Work to be completed -> From the first line of the data through the line containing "In the tower", return each line exactly.

Records shown ->
=== Section Start ===
import Literature.NumberTheory.DiophantineGeometry.GarciaStichtenothTower
import Literature.NumberTheory.DiophantineGeometry.FunctionFieldDifferentialBounds
import HarnessLib

/-!
# The Garcia–Stichtenoth tower: the differential `dx₀` (local bounds on its divisor)

Topic: `Literature/NumberTheory/DiophantineGeometry` (sub-namespace `GSTower`). In the tower
`x_{i+1}^q - x_{i+1} = u(x_i)`, `u(z) = z^q/(1 - z^{q-1})`, over a field in which `q = 0`,
differentiating the defining relation gives `-dx_{i+1} = u'(x_i) dx_i` with
`u'(z) = -z^{2q-2}/(1 - z^{q-1})²`, i.e.

  `dx_{i+1} = D(x_i) dx_i`,  `D(z) = z^{2q-2}/(1 - z^{q-1})²`,  so  `dx_N = g dx₀`, `g = ∏_{i<N} D(x_i)`,

as identities of local residues at every place (`localRes_root_eq`, `Level.localRes_x_eq`; Tate's
residues of `FunctionFieldResidues`). Consequently the divisor `W = (dx₀)` of the Weil differential
`dx₀ = dOf K x₀` is bounded above at a place `Q` of a level `G_N` as soon as a local parameter is
known there (`FunctionFieldDifferentialBounds.differentialDivisor_dOf_le_ord`):

* `Level.differentialDivisor_le_of_ord_x_N` — if `v_Q(x_N) = -1` then `W(Q) ≤ -v_Q(g) - 2`;
* `Level.differentialDivisor_le_of_chart` — if `f(x₀)` is a local parameter with `f'(x₀)` a unit
  (`f ∈ K[T]`) then `W(Q) ≤ 0`;
* `Level.differentialDivisor_le_of_ord_sub_eq_one` — if `v_Q(x₀ - β) = 1` then `W(Q) ≤ 0`.

This replaces, for the genus computation of the tower, the Hurwitz genus formula and the
different exponents of [Stichtenoth 2009, Lemma 7.4.6]: `2g - 2 = deg (dx₀)` is bounded place by
place.

## References

* H. Stichtenoth, *Algebraic Function Fields and Codes*, 2nd ed., GTM 254 (2009): §4.3 (local
  components of differentials), Lemma 7.4.6, Thm. 7.4.7 (proof). [Stichtenoth2009]
* J. Tate, *Residues of differentials on curves*, Ann. Sci. ÉNS 1 (1968): §2 (R1)–(R4). [Tate1968]
-/

noncomputable section

open scoped Classical Polynomial IntermediateField
open Polynomial

namespace Literature.NumberTheory.DiophantineGeometry

open AlgFunctionField

namespace GSTower

universe u v

/-! ### `dy = D(x) dx` for `y^q - y = u(x)` -/

section Relation

variable {K : Type u} {F : Type v} [Field K] [Field F] [Algebra K F] [IsAlgFunctionField K F]

/-- **`dy = D(x) dx`**: if `y^q - y = u(x) = x^q/(1 - x^{q-1})` with `q = 0` in `K` (`q ≥ 2`,
`x^{q-1} ≠ 1`), then `res_P(a dy) = res_P(a D(x) dx)` at every place `P`, where
`D(x) = x^{2q-2}/(1 - x^{q-1})²` (`d(y^q) = 0`, `d(1 - x^{q-1}) = x^{q-2} dx`).
[cite: Stichtenoth2009, Lemma 7.4.6 (proof)] -/
theorem localRes_eq_of_pow_sub_eq (P : PlaceOver K F) {q : ℕ} (hq : 2 ≤ q) (hqK : (q : K) = 0)
    {x y : F} (h1 : 1 - x ^ (q - 1) ≠ 0) (hy : y ^ q - y = u q x) (a : F) :
    P.localRes K a y = P.localRes K (a * (x ^ (2 * q - 2) / (1 - x ^ (q - 1)) ^ 2)) x := by
  obtain ⟨m, rfl⟩ : ∃ m, q = m + 2 := ⟨q - 2, by omega⟩
  have hcast1 : ((m + 1 : ℕ) : K) + 1 = 0 := by exact_mod_cast hqK
  have hm1 : ((m : K) + 1) = -1 := by
    have : ((m : K) + 1) + 1 = 0 := by exact_mod_cast hqK
    linear_combination this
  simp only [show m + 2 - 1 = m + 1 by omega, show 2 * (m + 2) - 2 = (m + 1) + (m + 1) by omega] at h1 hy ⊢
  set w := 1 - x ^ (m + 1) with hw
  -- `res(a d(y^q - y)) = -res(a dy)`
  have hL : P.localRes K a (y ^ (m + 2) - y) = -P.localRes K a y := by
    rw [P.localRes_sub_right, P.localRes_pow_right, show ((m + 1 : ℕ) : K) + 1 = 0 from hcast1, zero_mul,
      zero_sub]
  -- `res(a d(u x)) = -res(a x^{2q-2} w⁻² dx)`
  have hdw : ∀ b : F, P.localRes K b w = P.localRes K (b * x ^ m) x := fun b => by
    rw [hw, P.localRes_sub_right, P.localRes_one_right, zero_sub, P.localRes_pow_right, hm1]
    ring
  have hR : P.localRes K a (u (m + 2) x) = -P.localRes K (a * (x ^ (m + 1 + (m + 1)) / w ^ 2)) x := by
    rw [u, show m + 2 - 1 = m + 1 by omega, ← hw, div_eq_mul_inv, P.localRes_mul_right,
      P.localRes_inv_right _ h1, hdw, P.localRes_pow_right, hcast1, zero_mul, add_zero]
    congr 2
    rw [div_eq_mul_inv, inv_pow]; ring
  rw [hy] at hL
  rw [hL] at hR
  have := neg_eq_iff_eq_neg.1 hR.symm |>.symm
  rw [neg_neg] at this
  rw [← this]

end Relation

/-! ### `dx_N = g dx₀` on a level, and the local bounds on `(dx₀)` -/

namespace Level

variable {K : Type} [Field K] {q : ℕ} [hq : Fact (2 ≤ q)] (L : Level K q)

/-- `1 - x_i^{q-1} ≠ 0` (it has a pole at `P_∞`). [folklore] -/
theorem one_sub_pow_ne_zero {i : ℕ} (hi : i ≤ L.N) : 1 - L.x i ^ (q - 1) ≠ 0 :=
  (ord_u_of_ord_neg L.Pinf hq.out (by rw [L.ord_Pinf i hi]; exact neg_neg_of_pos (by
    have := hq.out; positivity))).1.1

/-- **`dx_k = (∏_{i<k} D(x_i)) dx₀`** as an identity of local residues at every place of `G_N`
(`k ≤ N`), from `dx_{i+1} = D(x_i) dx_i`. [cite: Stichtenoth2009, Lemma 7.4.6 (proof)] -/
theorem localRes_x_eq (hqK : (q : K) = 0) (P : PlaceOver K L.carrier) {k : ℕ} (hk : k ≤ L.N) (a : L.carrier) :
    P.localRes K a (L.x k) = P.localRes K (a * ∏ i ∈ Finset.range k,
      (L.x i ^ (2 * q - 2) / (1 - L.x i ^ (q - 1)) ^ 2)) (L.x 0) := by
  induction k generalizing a with
  | zero => rw [Finset.prod_range_zero, mul_one]
  | succ k ih =>
    rw [localRes_eq_of_pow_sub_eq P hq.out hqK (L.one_sub_pow_ne_zero (by omega)) (L.rel k (by omega)) a,
      ih (by omega), Finset.prod_range_succ, mul_assoc, mul_comm (∏ i ∈ Finset.range k, _)]

/-- The conversion factor `g = ∏_{i<N} D(x_i)` is non-zero. [folklore] -/
theorem prod_ne_zero_aux {k : ℕ} (hk : k ≤ L.N) :
    (∏ i ∈ Finset.range k, (L.x i ^ (2 * q - 2) / (1 - L.x i ^ (q - 1)) ^ 2)) ≠ 0 :=
  Finset.prod_ne_zero_iff.2 fun i hi => div_ne_zero (pow_ne_zero _ (L.x_ne_zero (by
    have := Finset.mem_range.1 hi; omega))) (pow_ne_zero _ (L.one_sub_pow_ne_zero (by
    have := Finset.mem_range.1 hi; omega)))

variable [Finite K]

/-- **Chart `1/x_N`**: at a place `Q` of `G_N` with `v_Q(x_N) = -1`, `dx₀ ≠ 0` and
`(dx₀)_Q ≤ -v_Q(g) - 2`, `g = ∏_{i<N} D(x_i)` (`dx₀ = g⁻¹ dx_N = -g⁻¹ x_N² d(1/x_N)`).
[cite: Stichtenoth2009, Lemma 7.4.6] -/
theorem differentialDivisor_le_of_ord_x_N [IsIntegrallyClosedIn K L.carrier] (hqK : (q : K) = 0)
    {Q : PlaceOver K L.carrier} (hN : Q.ord (L.x L.N) = -1) :
    dOf K (L.x 0) ≠ 0 ∧ differentialDivisor (dOf K (L.x 0)) Q ≤
      -Q.ord (∏ i ∈ Finset.range L.N, (L.x i ^ (2 * q - 2) / (1 - L.x i ^ (q - 1)) ^ 2)) - 2 := by
  set g := ∏ i ∈ Finset.range L.N, (L.x i ^ (2 * q - 2) / (1 - L.x i ^ (q - 1)) ^ 2) with hg
  have hg0 : g ≠ 0 := L.prod_ne_zero_aux le_rfl
  have hx0 : L.x L.N ≠ 0 := L.x_ne_zero le_rfl
  set t := (L.x L.N)⁻¹ with ht
  have ht1 : Q.ord t = 1 := by rw [ht, Q.ord_inv hx0, hN]; rfl
  have ht0 : t ≠ 0 := inv_ne_zero hx0
  have hc0 : -(g⁻¹ * t⁻¹ ^ 2) ≠ 0 := neg_ne_zero.2 (mul_ne_zero (inv_ne_zero hg0) (pow_ne_zero _ (inv_ne_zero ht0)))
  have hconv : ∀ a : L.carrier, Q.localRes K a (L.x 0) = Q.localRes K (a * -(g⁻¹ * t⁻¹ ^ 2)) t := by
    intro a
    have h1 : Q.localRes K a (L.x 0) = Q.localRes K (a * g⁻¹) (L.x L.N) := by
      rw [L.localRes_x_eq hqK Q le_rfl, ← hg, mul_assoc, inv_mul_cancel₀ hg0, mul_one]
    rw [h1, show L.x L.N = t⁻¹ by rw [ht, inv_inv], Q.localRes_inv_right _ ht0, ← Q.localRes_neg_left]
    congr 1; ring
  obtain ⟨hω, hle⟩ := Q.differentialDivisor_dOf_le_ord ht1 hc0 hconv
  refine ⟨hω, hle.trans (le_of_eq ?_)⟩
  rw [Q.ord_neg, Q.ord_mul_eq (inv_ne_zero hg0) (pow_ne_zero _ (inv_ne_zero ht0)), Q.ord_inv hg0,
    Q.ord_pow (inv_ne_zero ht0), Q.ord_inv ht0, ht1]
  ring

omit hq in
/-- **Polynomial chart**: at a place `Q` of `G_N` where `f(x₀)` is a local parameter with `f'(x₀)` a
unit (`f ∈ K[T]`), `(dx₀)_Q ≤ 0` (`dx₀ = f'(x₀)⁻¹ d f(x₀)`). [cite: Stichtenoth2009, Lemma 7.4.5] -/
theorem differentialDivisor_le_of_chart [IsIntegrallyClosedIn K L.carrier] {Q : PlaceOver K L.carrier}
    {f : K[X]} (h1 : Q.ord (aeval (L.x 0) f) = 1) (hd0 : aeval (L.x 0) (derivative f) ≠ 0)
    (h0 : Q.ord (aeval (L.x 0) (derivative f)) = 0) :
    dOf K (L.x 0) ≠ 0 ∧ differentialDivisor (dOf K (L.x 0)) Q ≤ 0 := by
  have hconv : ∀ a : L.carrier, Q.localRes K a (L.x 0) =
      Q.localRes K (a * (aeval (L.x 0) (derivative f))⁻¹) (aeval (L.x 0) f) := fun a => by
    rw [Q.localRes_aeval_right, mul_assoc, inv_mul_cancel₀ hd0, mul_one]
  obtain ⟨hω, hle⟩ := Q.differentialDivisor_dOf_le_ord h1 (inv_ne_zero hd0) hconv
  exact ⟨hω, hle.trans (by rw [Q.ord_inv hd0, h0, neg_zero])⟩

omit hq in
/-- **Chart `x₀ - β`**: at a place `Q` of `G_N` with `v_Q(x₀ - β) = 1` (`β ∈ K`), `(dx₀)_Q ≤ 0`
(`dx₀ = d(x₀ - β)`). [cite: Stichtenoth2009, Lemma 7.4.6] -/
theorem differentialDivisor_le_of_ord_sub_eq_one [IsIntegrallyClosedIn K L.carrier] {Q : PlaceOver K L.carrier}
    {β : K} (h1 : Q.ord (L.x 0 - algebraMap K L.carrier β) = 1) :
    dOf K (L.x 0) ≠ 0 ∧ differentialDivisor (dOf K (L.x 0)) Q ≤ 0 := by
  have hconv : ∀ a : L.carrier, Q.localRes K a (L.x 0) =
      Q.localRes K (a * 1) (L.x 0 - algebraMap K L.carrier β) := fun a => by
    rw [mul_one, Q.localRes_sub_right, Q.localRes_algebraMap_right, sub_zero]
  obtain ⟨hω, hle⟩ := Q.differentialDivisor_dOf_le_ord h1 one_ne_zero hconv
  exact ⟨hω, hle.trans (by rw [Q.ord_one])⟩

end Level

end GSTower

end Literature.NumberTheory.DiophantineGeometry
=== Section End ===
Expected output ->
import Literature.NumberTheory.DiophantineGeometry.GarciaStichtenothTower
import Literature.NumberTheory.DiophantineGeometry.FunctionFieldDifferentialBounds
import HarnessLib

/-!
# The Garcia–Stichtenoth tower: the differential `dx₀` (local bounds on its divisor)

Topic: `Literature/NumberTheory/DiophantineGeometry` (sub-namespace `GSTower`). In the tower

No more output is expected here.